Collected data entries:
import Summits.CriticalPhenomena.PercolationContinuityZ3.Theorems.PercNearOneGluingNoHeavyLowerTailSunflowerMultiPetalSlackExpansion
import HarnessLib
import HarnessLib.Audit

/-!
# `NoHeavyLowerTail` (crux stmt-CriticalPhenomena-4575), abstract sunflower cubic, `k` petals: the four POSITIVE-GAP PATTERNS of the configuration
# expansion as usable lemmas — each occurrence forces strict antipodal Gladkov on the full cube (`slackTop ≥ 2`)

Support file (seat `prim-l12-p2` gen 31; `--supports stmt-CriticalPhenomena-4575`; companion of `…SunflowerMultiPetalSlackExpansion` (p364652: `cgap`, `slackTop`,
`two_le_slackTop_of_cgap_pos`, `two_le_slackTop_of_cover`)).  Everything here is PROVED; no `sorry`, no named facts, no conjecture.
Memo: run/shared/lean/prim/prim-l12/prim-l12-p2/FINDING-g31-TOPCUBE-STRICTNESS.md §1.1.

The submodularity gap of a configuration `(X, Y; e)` is positive exactly for the label patterns {white→black, ·}, {white→c, white→c'}, {white→c, c→black},
{c→black, c'→black} (`c ≠ c'` petals).  Here: the kernel values needed (`kkK_petal_petal`, `kkK_petal_last`, `kkK_zero_petal`, `kkK_last_last`, `kkK_zero_zero`),
the symmetry `cgap_comm`, the orientation-free configuration lemma `two_le_slackTop_of_cgap_pos'` (`X ≠ Y`, `e ∉ X ∪ Y`, gap ≥ 1 ⟹ `slackTop ≥ 2`), and the three
pattern lemmas **`two_le_slackTop_of_two_black_covers`** {c→A, c'→A} (e.g. two maximal grey sets of different petals and a coordinate outside both),
**`two_le_slackTop_of_two_white_lower_covers`** {B→c, B→c'} (e.g. two minimal grey sets of different petals sharing a coordinate) and
**`two_le_slackTop_of_enter_and_leave`** {B→c, c→A}.  Their contrapositives define the RIGID regime used by Theorem T (`…SlackRigidity`).
-/

namespace Summit.CriticalPhenomena.PercolationContinuityZ3.Theorems.SunflowerPartition

open Finset

variable {α : Type*} [DecidableEq α]

namespace MSunflower

variable {k : ℕ} (F : MSunflower k α)

/-! ### Kernel values and the symmetry of the gap -/

/-- A petal label (neither bottom nor top) together with `kkK`: two DISTINCT petals give `kkK = -1`, anything with top/bottom as computed. [this work] -/
theorem kkK_petal_petal {a b : Fin (k + 2)} (ha0 : a ≠ 0) (hat : a ≠ Fin.last (k + 1)) (hb0 : b ≠ 0) (hbt : b ≠ Fin.last (k + 1))
    (hab : a ≠ b) : kkK k a b = -1 := by
  unfold kkK; simp [ha0, hat, hb0, hbt, hab]

/-- `kkK` vanishes when the first label is a petal and the second is top. [this work] -/
theorem kkK_petal_last {a : Fin (k + 2)} (ha0 : a ≠ 0) (hat : a ≠ Fin.last (k + 1)) : kkK k a (Fin.last (k + 1)) = 0 := by
  have h : (Fin.last (k + 1) : Fin (k + 2)) ≠ 0 := by
    intro h; have := congrArg Fin.val h; simp at this
  unfold kkK; simp [ha0, hat, h]

/-- `kkK` vanishes when the first label is bottom and the second a petal. [this work] -/
theorem kkK_zero_petal {b : Fin (k + 2)} (hb0 : b ≠ 0) (hbt : b ≠ Fin.last (k + 1)) : kkK k 0 b = 0 := by
  have h : (0 : Fin (k + 2)) ≠ Fin.last (k + 1) := by
    intro h; have := congrArg Fin.val h; simp at this
  unfold kkK; simp [hb0, hbt, h]

/-- `kkK` on (top, top) and (bottom, bottom) vanishes. [this work] -/
theorem kkK_last_last : kkK k (Fin.last (k + 1)) (Fin.last (k + 1)) = 0 := by
  have h : (Fin.last (k + 1) : Fin (k + 2)) ≠ 0 := by
    intro h; have := congrArg Fin.val h; simp at this
  unfold kkK; simp [h]

/-- `kkK 0 0 = 0`. [this work] -/
theorem kkK_zero_zero : kkK k (0 : Fin (k + 2)) 0 = 0 := by
  have h : (0 : Fin (k + 2)) ≠ Fin.last (k + 1) := by
    intro h; have := congrArg Fin.val h; simp at this
  unfold kkK; simp [h]

/-- `cgap` is symmetric in the two sets. [this work] -/
theorem cgap_comm (X Y : Finset α) (e : α) : F.cgap X Y e = F.cgap Y X e := by
  unfold cgap
  rw [kkK_comm k (F.lab X) (F.lab (insert e Y)), kkK_comm k (F.lab (insert e X)) (F.lab Y),
    kkK_comm k (F.lab X) (F.lab Y), kkK_comm k (F.lab (insert e X)) (F.lab (insert e Y))]
  ring

variable [Fintype α]

/-! ### The four positive-gap patterns as usable lemmas (memo §1.1): each occurrence forces `slackTop ≥ 2` -/

/-- Configuration lemma without the orientation hypothesis: `X ≠ Y`, `e ∉ X ∪ Y`, positive gap ⟹ `slackTop ≥ 2`. [this work] -/
theorem two_le_slackTop_of_cgap_pos' {X Y : Finset α} {e : α} (hXY : X ≠ Y) (heX : e ∉ X) (heY : e ∉ Y)
    (hgap : 1 ≤ F.cgap X Y e) : 2 ≤ F.slackTop := by
  by_cases h : X ⊆ Y
  · have hne : (Y \ X).Nonempty := by
      rw [sdiff_nonempty]; intro h'; exact hXY (subset_antisymm h h')
    obtain ⟨v, hv⟩ := hne
    rw [mem_sdiff] at hv
    rw [F.cgap_comm] at hgap
    exact F.two_le_slackTop_of_cgap_pos hv.1 hv.2 heY heX hgap
  · rw [not_subset] at h
    obtain ⟨v, hvX, hvY⟩ := h
    exact F.two_le_slackTop_of_cgap_pos hvX hvY heX heY hgap

/-- **Pattern {c→black, c'→black}** (e.g. two maximal grey sets of different petals and a coordinate outside both): `slackTop ≥ 2`. [this work] -/
theorem two_le_slackTop_of_two_black_covers {X Y : Finset α} {e : α} (heX : e ∉ X) (heY : e ∉ Y)
    (hX0 : F.lab X ≠ 0) (hXt : F.lab X ≠ Fin.last (k + 1)) (hY0 : F.lab Y ≠ 0) (hYt : F.lab Y ≠ Fin.last (k + 1))
    (hXY : F.lab X ≠ F.lab Y) (hXe : F.lab (insert e X) = Fin.last (k + 1)) (hYe : F.lab (insert e Y) = Fin.last (k + 1)) :
    2 ≤ F.slackTop := by
  have hne : X ≠ Y := fun h => hXY (h ▸ rfl)
  refine F.two_le_slackTop_of_cgap_pos' hne heX heY ?_
  have h1 : kkK k (F.lab X) (Fin.last (k + 1)) = 0 := kkK_petal_last hX0 hXt
  have h2 : kkK k (Fin.last (k + 1)) (F.lab Y) = 0 := by rw [kkK_comm]; exact kkK_petal_last hY0 hYt
  have h3 : kkK k (F.lab X) (F.lab Y) = -1 := kkK_petal_petal hX0 hXt hY0 hYt hXY
  have h4 : kkK k (Fin.last (k + 1)) (Fin.last (k + 1)) = 0 := kkK_last_last
  unfold cgap
  rw [hXe, hYe, h1, h2, h3, h4]
  norm_num

/-- **Pattern {white→c, white→c'}** (e.g. two minimal grey sets of different petals sharing a coordinate): `slackTop ≥ 2`. [this work] -/
theorem two_le_slackTop_of_two_white_lower_covers {X Y : Finset α} {e : α} (heX : e ∉ X) (heY : e ∉ Y)
    (hX : F.lab X = 0) (hY : F.lab Y = 0)
    (hXe0 : F.lab (insert e X) ≠ 0) (hXet : F.lab (insert e X) ≠ Fin.last (k + 1))
    (hYe0 : F.lab (insert e Y) ≠ 0) (hYet : F.lab (insert e Y) ≠ Fin.last (k + 1))
    (hne : F.lab (insert e X) ≠ F.lab (insert e Y)) : 2 ≤ F.slackTop := by
  have hXY : X ≠ Y := fun h => hne (h ▸ rfl)
  refine F.two_le_slackTop_of_cgap_pos' hXY heX heY ?_
  have h1 : kkK k 0 (F.lab (insert e Y)) = 0 := kkK_zero_petal hYe0 hYet
  have h2 : kkK k (F.lab (insert e X)) 0 = 0 := by rw [kkK_comm]; exact kkK_zero_petal hXe0 hXet
  have h3 : kkK k (0 : Fin (k + 2)) 0 = 0 := kkK_zero_zero
  have h4 : kkK k (F.lab (insert e X)) (F.lab (insert e Y)) = -1 := kkK_petal_petal hXe0 hXet hYe0 hYet hne
  unfold cgap
  rw [hX, hY, h1, h2, h3, h4]
  norm_num

/-- **Pattern {white→c, c→black}** (a white set entering petal `c` at `e` and a set of the same petal `c` leaving to black at `e`): `slackTop ≥ 2`. [this work] -/
theorem two_le_slackTop_of_enter_and_leave {X Y : Finset α} {e : α} (heX : e ∉ X) (heY : e ∉ Y)
    (hX : F.lab X = 0) (hXe0 : F.lab (insert e X) ≠ 0) (hXet : F.lab (insert e X) ≠ Fin.last (k + 1))
    (hY : F.lab Y = F.lab (insert e X)) (hYe : F.lab (insert e Y) = Fin.last (k + 1)) : 2 ≤ F.slackTop := by
  have hXY : X ≠ Y := by
    intro h; rw [← h, hX] at hY; exact hXe0 hY.symm
  refine F.two_le_slackTop_of_cgap_pos' hXY heX heY ?_
  have h1 : kkK k (0 : Fin (k + 2)) (Fin.last (k + 1)) = 1 := by rw [kkK_comm]; exact kkK_last_zero k
  have h2 : kkK k (F.lab (insert e X)) (F.lab (insert e X)) = 0 := by unfold kkK; simp [hXe0, hXet]
  have h3 : kkK k 0 (F.lab (insert e X)) = 0 := kkK_zero_petal hXe0 hXet
  have h4 : kkK k (F.lab (insert e X)) (Fin.last (k + 1)) = 0 := kkK_petal_last hXe0 hXet
  unfold cgap
  rw [hX, hYe, hY, h1, h2, h3, h4]
  norm_num

end MSunflower

end Summit.CriticalPhenomena.PercolationContinuityZ3.Theorems.SunflowerPartition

• [Work task]: Find the word "symmetry" in the records and pull out each line that has it.

• [Task result]:
the symmetry `cgap_comm`, the orientation-free configuration lemma `two_le_slackTop_of_cgap_pos'` (`X ≠ Y`, `e ∉ X ∪ Y`, gap ≥ 1 ⟹ `slackTop ≥ 2`), and the three
/-! ### Kernel values and the symmetry of the gap -/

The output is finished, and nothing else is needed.